Scene 10 - Eagles in the Elevator
I'm still seeing trails when I leave the deejay booth, and Mickey walks me to the waitress station at the bar.
"Was it as good for you as it was for me?" He pulls off his gloves, and I give him a thumbs-up as I catch my breath.
"Your skills will be legendary."
"Do you want something from the bar?"
"I could go for a Coke."
He snaps a light on one of his gloves and uses it to gesture to a waitress heading toward us. Her tray is piled with fluorescent ice cubes, and she smiles at him as she leans into his ear. Whatever she says has him smiling back. When he orders my drink, she glances over his shoulder, taking in all five foot five inches of me, including the heels. It's just a soda, lady. Don't give me that I know you're not twenty-one look.
She slips behind the bar and Mickey turns his attention back to me, folding his arms across his chest like he's been tasked with an interrogation. "So, you and Clutch go way back, huh?"
It's a reasonable question. I was the only girl following Clutch up the stairs, but I'm wondering what makes him ask. Clutch and I never got friendlier than a hug. "Not too far back. I don't even know his real name."
"Well, he seems to know a lot about you. He told me you're old Vegas."
I'm not old anything.
"He's caught a few of my gigs. He's good about promoting local talent."
"Well, I heard you've got a ton of it. He says you sing like an angel."
"Clutch exaggerates."
"His name is Aaron...for future reference."

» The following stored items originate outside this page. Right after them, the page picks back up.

/-- **Hölder bounds transfer under scaling**: if `W = S_c V` and `f̂^V_{t/c²}` is Hölder-`r` with
constant `C` on a set `S ⊇ A/c` (`A ⊆ ℍ`), then `f̂^W_t` is Hölder-`r` on `A` with constant
`c^{1-r} C` (`fHat_scale`). [cite: RohdeSchramm2005, Thm 5.2 (proof)] -/
theorem holderOnWith_fHat_of_scale (hV : Continuous V) {c : ℝ≥0} (hc : c ≠ 0)
    (hWV : W = fun s ↦ (c : ℝ) * V (s / c ^ 2)) (t : ℝ≥0) {C r : ℝ≥0} {S A : Set ℂ}
    (hA : A ⊆ upperHalfPlaneSet) (hAS : ∀ w ∈ A, w / ((c : ℝ) : ℂ) ∈ S)
    (hC : HolderOnWith C r (fHat V (t / c ^ 2)) S) :
    HolderOnWith (Real.toNNReal ((c : ℝ) ^ (1 - (r : ℝ))) * C) r (fHat W t) A := by
  subst hWV
  have hc' : (0 : ℝ) < c := NNReal.coe_pos.2 (pos_iff_ne_zero.2 hc)
  apply holderOnWith_of_norm_sub_le
  intro z hz z' hz'
  have hzim : 0 < z.im := hA hz
  have hz'im : 0 < z'.im := hA hz'
  have h1 := hC.dist_le (hAS z hz) (hAS z' hz')
  rw [dist_eq_norm, dist_eq_norm, ← sub_div, norm_div, Complex.norm_real, Real.norm_eq_abs,
    abs_of_pos hc', Real.div_rpow (norm_nonneg _) hc'.le] at h1
  rw [fHat_scale hV hc t hzim, fHat_scale hV hc t hz'im, ← mul_sub, norm_mul,
    Complex.norm_real, Real.norm_eq_abs, abs_of_pos hc', dist_eq_norm, NNReal.coe_mul,
    Real.coe_toNNReal _ (Real.rpow_nonneg hc'.le _)]
  have hce : (c : ℝ) / (c : ℝ) ^ (r : ℝ) = (c : ℝ) ^ (1 - (r : ℝ)) := by
    rw [Real.rpow_sub hc', Real.rpow_one]
  calc (c : ℝ) * ‖fHat V (t / c ^ 2) (z / ((c : ℝ) : ℂ)) - fHat V (t / c ^ 2) (z' / ((c : ℝ) : ℂ))‖
      ≤ (c : ℝ) * (C * (‖z - z'‖ ^ (r : ℝ) / (c : ℝ) ^ (r : ℝ))) := by gcongr
    _ = (c : ℝ) / (c : ℝ) ^ (r : ℝ) * C * ‖z - z'‖ ^ (r : ℝ) := by ring
    _ = (c : ℝ) ^ (1 - (r : ℝ)) * C * ‖z - z'‖ ^ (r : ℝ) := by rw [hce]

end Loewner

/-! ### Assembly: Theorem 5.2 from Corollary 3.5 -/

section Assembly

variable {Ω : Type*} [MeasurableSpace Ω] {P : Measure Ω}

/-- **A.s. Hölder continuity of `f̂ₜ` on the box, `t ≤ 1`** (steps 2–4 of the printed proof): given
Cor. 3.5 on `(Ω, P)` and `κ ∉ {0, 4}`, there is a grid exponent `e = 1 - h ∈ (0, 1)` (`e = 39/40`
for `κ ≥ 8`, `e = 1 - (κ - 4)²/(2(κ + 4)(κ + 12))` for `κ < 8`) such that for every Brownian
motion `B` with continuous paths and every `t ≤ 1`, almost surely `f̂ₜ` (driving function `√κ B`)
is Hölder continuous with exponent `1 - e` on `{|re z| ≤ 1, 0 < im z ≤ 1/2}` (a.s. grid bound
(5.4), Koebe distortion `norm_deriv_le_rpow_of_grid`, `holderOnWith_of_norm_deriv_le_rpow`).
[cite: RohdeSchramm2005, Thm 5.2 (proof)] -/
theorem ae_exists_holderOnWith_box_of_cor35 (h35 : RohdeSchramm2005_cor35 P) {κ : ℝ≥0}
    (hκ : κ ≠ 0) (h4 : κ ≠ 4) :
    ∃ e : ℝ, 0 < e ∧ e < 1 ∧ ∀ (B : ℝ≥0 → Ω → ℝ), IsBrownianReal B P →
      (∀ ω, Continuous (B · ω)) → ∀ t : ℝ≥0, t ≤ 1 →
        ∀ᵐ ω ∂P, ∃ C : ℝ≥0, HolderOnWith C (Real.toNNReal (1 - e))
          (Loewner.fHat (fun s ↦ Real.sqrt κ * B s ω) t)
          {z : ℂ | |z.re| ≤ 1 ∧ 0 < z.im ∧ z.im ≤ 1 / 2} := by
  -- the grid exponent `e = 1 - h` and the a.s. grid bound (5.4)
  have key : ∃ e : ℝ, 0 < e ∧ e < 1 ∧ ∀ (B : ℝ≥0 → Ω → ℝ), IsBrownianReal B P →
      (∀ ω, Continuous (B · ω)) → ∀ t : ℝ≥0, t ≤ 1 →
        ∀ᵐ ω ∂P, ∃ c : ℝ, ∀ (n : ℕ) (j : ℤ), |(j : ℝ)| ≤ (2 : ℕ) * 2 ^ n →
          ‖deriv (Loewner.fHat (fun s ↦ Real.sqrt κ * B s ω) t)
            (↑((j : ℝ) * ((2 : ℝ) ^ n)⁻¹) + I * ↑(((2 : ℝ) ^ n)⁻¹))‖ ≤ c * ((2 : ℝ) ^ n) ^ e := by
    by_cases h8 : 8 ≤ κ
    · exact ⟨39 / 40, by norm_num, by norm_num, fun B hB hBc t ht ↦
        h35.ae_exists_grid_plane_of_le h8 hB hBc ht 2⟩
    · have hκR : (0 : ℝ) < κ := by exact_mod_cast pos_iff_ne_zero.2 hκ
      have h4R : (κ : ℝ) ≠ 4 := by exact_mod_cast h4
      have h12 : (κ : ℝ) < 12 := by
        have : (κ : ℝ) < 8 := by exact_mod_cast not_le.1 h8
        linarith
      obtain ⟨hh0, hh1⟩ := holderExp_quarter_pos_lt_one hκR h4R
      exact ⟨1 - ((κ : ℝ) - 4) ^ 2 / (2 * ((κ : ℝ) + 4) * ((κ : ℝ) + 12)), by linarith, by linarith,
        fun B hB hBc t ht ↦ h35.ae_exists_grid_plane_of_lt hκ h4 h12 hB hBc ht 2⟩
  obtain ⟨e, he0, he1, hgrid⟩ := key
  refine ⟨e, he0, he1, fun B hB hBc t ht ↦ ?_⟩
  filter_upwards [hgrid B hB hBc t ht] with ω hω
  obtain ⟨c, hc⟩ := hω
  have hW : Continuous fun s ↦ Real.sqrt κ * B s ω := continuous_const.mul (hBc ω)
  have hf := Loewner.differentiableOn_fHat hW t
  have hinj := Loewner.injOn_fHat hW t
  have hc0 : 0 ≤ c := by
    have h00 := hc 0 0 (by simp)
    simp only [pow_zero, Real.one_rpow, mul_one] at h00
    exact (norm_nonneg _).trans h00
  have hder : ∀ x y : ℝ, |x| ≤ 1 → 0 < y → y ≤ 1 →
      ‖deriv (Loewner.fHat (fun s ↦ Real.sqrt κ * B s ω) t) (x + y * I)‖ ≤
        12 ^ 4 * c * y ^ (-e) := fun x y hx hy0 hy1 ↦
    norm_deriv_le_rpow_of_grid hf hinj he0 (R := 2) hc (by push_cast; linarith) hy0 hy1
  exact ⟨_, holderOnWith_of_norm_deriv_le_rpow hf hinj he0.le he1 (by positivity) hder⟩

/-- **Rohde–Schramm's Theorem 5.2 from Corollary 3.5, on any probability space.** Given Cor. 3.5
on `(Ω, P)` and `κ ∉ {0, 4}`, there is `h = h(κ) > 0` such that for every Brownian motion `B` with
continuous paths, every bounded `A ⊆ ℍ` and every `t`, almost surely `f̂ₜ` (driving function
`√κ B`) is Hölder-`h` on `A`. Step 1 of the printed proof ("By scaling, we may assume `0 < t ≤ 1`
and `A = [-1,1] × (0,1]`"): with `c = 2ᵐ > max{2 r_A, t + 1}`, `Bₘ = c⁻¹ B(c² ·)` is a Brownian
motion with continuous paths (Mathlib `IsBrownianReal.smul`), `√κ B = S_c(√κ Bₘ)`, `t/c² ≤ 1`,
`A/c` lies in the box, and `f̂ₜ = c f̂^{(m)}_{t/c²}(·/c)` (`Loewner.holderOnWith_fHat_of_scale`).
[cite: RohdeSchramm2005, Thm 5.2] -/
theorem ae_exists_holderOnWith_fHat_of_cor35 (h35 : RohdeSchramm2005_cor35 P) {κ : ℝ≥0}
    (hκ : κ ≠ 0) (h4 : κ ≠ 4) :
    ∃ h : ℝ≥0, 0 < h ∧ ∀ (B : ℝ≥0 → Ω → ℝ), IsBrownianReal B P → (∀ ω, Continuous (B · ω)) →
      ∀ A : Set ℂ, Bornology.IsBounded A → A ⊆ upperHalfPlaneSet → ∀ t : ℝ≥0,
        ∀ᵐ ω ∂P, ∃ C : ℝ≥0, HolderOnWith C h (Loewner.fHat (fun s ↦ Real.sqrt κ * B s ω) t) A := by
  obtain ⟨e, he0, he1, hbox⟩ := ae_exists_holderOnWith_box_of_cor35 h35 hκ h4
  refine ⟨Real.toNNReal (1 - e), Real.toNNReal_pos.2 (by linarith), fun B hB hBc A hA hAH t ↦ ?_⟩
  -- a radius for `A` and a dyadic scale `c = 2ᵐ` with `2 r_A < c` and `t + 1 < c`
  obtain ⟨rA, hrA⟩ := hA.subset_closedBall 0
  obtain ⟨m, hm⟩ := pow_unbounded_of_one_lt (max (2 * rA) ((t : ℝ) + 1)) one_lt_two
  set c : ℝ≥0 := 2 ^ m with hc
  have hc0 : c ≠ 0 := pow_ne_zero m two_ne_zero
  have hcR : (c : ℝ) = (2 : ℝ) ^ m := by rw [hc]; push_cast; ring
  have hc' : (0 : ℝ) < c := by rw [hcR]; positivity
  have hcne : (c : ℝ) ≠ 0 := hc'.ne'
  have hc1 : (1 : ℝ) ≤ c := by rw [hcR]; exact one_le_pow₀ one_le_two
  have hrc : 2 * rA < c := by rw [hcR]; exact (le_max_left _ _).trans_lt hm
  have htc : (t : ℝ) + 1 < c := by rw [hcR]; exact (le_max_right _ _).trans_lt hm
  -- the rescaled Brownian motion `Bₘ = c⁻¹ B(c² ·)`
  set B' : ℝ≥0 → Ω → ℝ := fun s ω ↦ (√((c ^ 2 : ℝ≥0) : ℝ))⁻¹ * B (c ^ 2 * s) ω with hB'
  have hB'BM : IsBrownianReal B' P := hB.smul (pow_ne_zero 2 hc0)
  have hB'c : ∀ ω, Continuous fun s ↦ B' s ω := fun ω ↦
    continuous_const.mul ((hBc ω).comp (continuous_const.mul continuous_id))
  have hsq : √((c ^ 2 : ℝ≥0) : ℝ) = (c : ℝ) := by
    push_cast
    exact Real.sqrt_sq c.2
  have ht' : t / c ^ 2 ≤ 1 := by
    rw [div_le_iff₀ (pow_pos (pos_iff_ne_zero.2 hc0) 2), one_mul]
    have h1 : (t : ℝ) ≤ (c : ℝ) ^ 2 := by nlinarith [mul_nonneg hc'.le (sub_nonneg.2 hc1)]
    exact_mod_cast h1
  -- `A/c` lies in the box
  have hbox_mem : ∀ w ∈ A, w / ((c : ℝ) : ℂ) ∈ {z : ℂ | |z.re| ≤ 1 ∧ 0 < z.im ∧ z.im ≤ 1 / 2} := by
    intro w hw
    have hwn : ‖w‖ ≤ rA := mem_closedBall_zero_iff.1 (hrA hw)
    have hwc : ‖w / ((c : ℝ) : ℂ)‖ ≤ 1 / 2 := by
      rw [norm_div, Complex.norm_real, Real.norm_eq_abs, abs_of_pos hc', div_le_iff₀ hc']
      linarith
    refine ⟨(Complex.abs_re_le_norm _).trans (hwc.trans (by norm_num)), ?_, ?_⟩
    · rw [Complex.div_ofReal_im]
      exact div_pos (hAH hw) hc'
    · exact le_trans (le_trans (le_abs_self _) (Complex.abs_im_le_norm _)) hwc
  filter_upwards [hbox B' hB'BM hB'c (t / c ^ 2) ht'] with ω hω
  obtain ⟨C, hC⟩ := hω
  have hVc : Continuous fun s ↦ Real.sqrt κ * B' s ω := continuous_const.mul (hB'c ω)
  have hWV : (fun s ↦ Real.sqrt κ * B s ω) =
      fun s ↦ (c : ℝ) * (Real.sqrt κ * B' (s / c ^ 2) ω) := by
    funext s
    simp only [hB']
    rw [hsq, mul_div_cancel₀ _ (pow_ne_zero 2 hc0)]
    field_simp
  exact ⟨_, Loewner.holderOnWith_fHat_of_scale (V := fun s ↦ Real.sqrt κ * B' s ω) hVc hc0 hWV t
    hAH hbox_mem hC⟩

end Assembly

/-! ### The named fact -/

/-- **Rohde–Schramm (2005), Theorem 5.2, holds** (`RohdeSchramm2005_thm52`): for `κ ∉ {0, 4}`
there is `h = h(κ) > 0` such that for every bounded `A ⊆ ℍ` and every `t > 0`, for
`preWienerMeasure`-a.e. `ω`, `f̂ₜ = Loewner.fHat (sleDriving κ ω) t` is Hölder continuous with
exponent `h` on `A`. From Cor. 3.5 (proved: `RohdeSchramm2005_cor35_holds`) on the canonical
space, where `sleDriving κ ω = √κ · brownian(ω)` and `brownian` is a Brownian motion with
continuous paths (`isBrownianReal_brownian'`), by `ae_exists_holderOnWith_fHat_of_cor35`
(the printed proof: scaling, (5.4) by Borel–Cantelli, Koebe distortion, integration along
hyperbolic geodesics). [cite: RohdeSchramm2005, Thm 5.2 (arXiv Thm 11)] -/
theorem RohdeSchramm2005_thm52_holds : RohdeSchramm2005_thm52 := by
  intro κ hκ h4
  obtain ⟨h, hh, H⟩ := ae_exists_holderOnWith_fHat_of_cor35
    (RohdeSchramm2005_cor35_holds Process.preWienerMeasure) hκ h4
  exact ⟨h, hh, fun A hA hAH t _ ↦
    H Process.brownian isBrownianReal_brownian' Process.continuous_brownian A hA hAH t⟩

end Literature.Probability.RandomPlanarGeometry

The waitress hands me a soda and gives Mickey something in a glowing test tube that probably isn't as harmless. They delve into conversation while she loads her tray with fresh drinks, and I scan the club for Presley and Loki. I'm probably already on Presley's shit list for abandoning her on the dance floor. As I sip from my plastic cup, I feel the eyes of a dark-haired stranger on my back. I turn to acknowledge him.
Batman returns.
Smiling, I offer a two-finger salute. I'm so high from post-performance hormones that his come-hither eyes don't even phase me. Did I piss him off when I left him on the dance floor? Guys get their egos bruised easily. Currently, he's got a blonde chick chatting him up, a cigarette slid between her dragon lady nails, her red lips moving as she speaks close to his ear. He doesn't appear to be listening to her. His target is short and stacked.
Batman says something before abandoning dragon lady at the plexiglass wall, and her lips curl into a pout as he walks toward me. Brilliant. Let's piss off the girlfriend, too.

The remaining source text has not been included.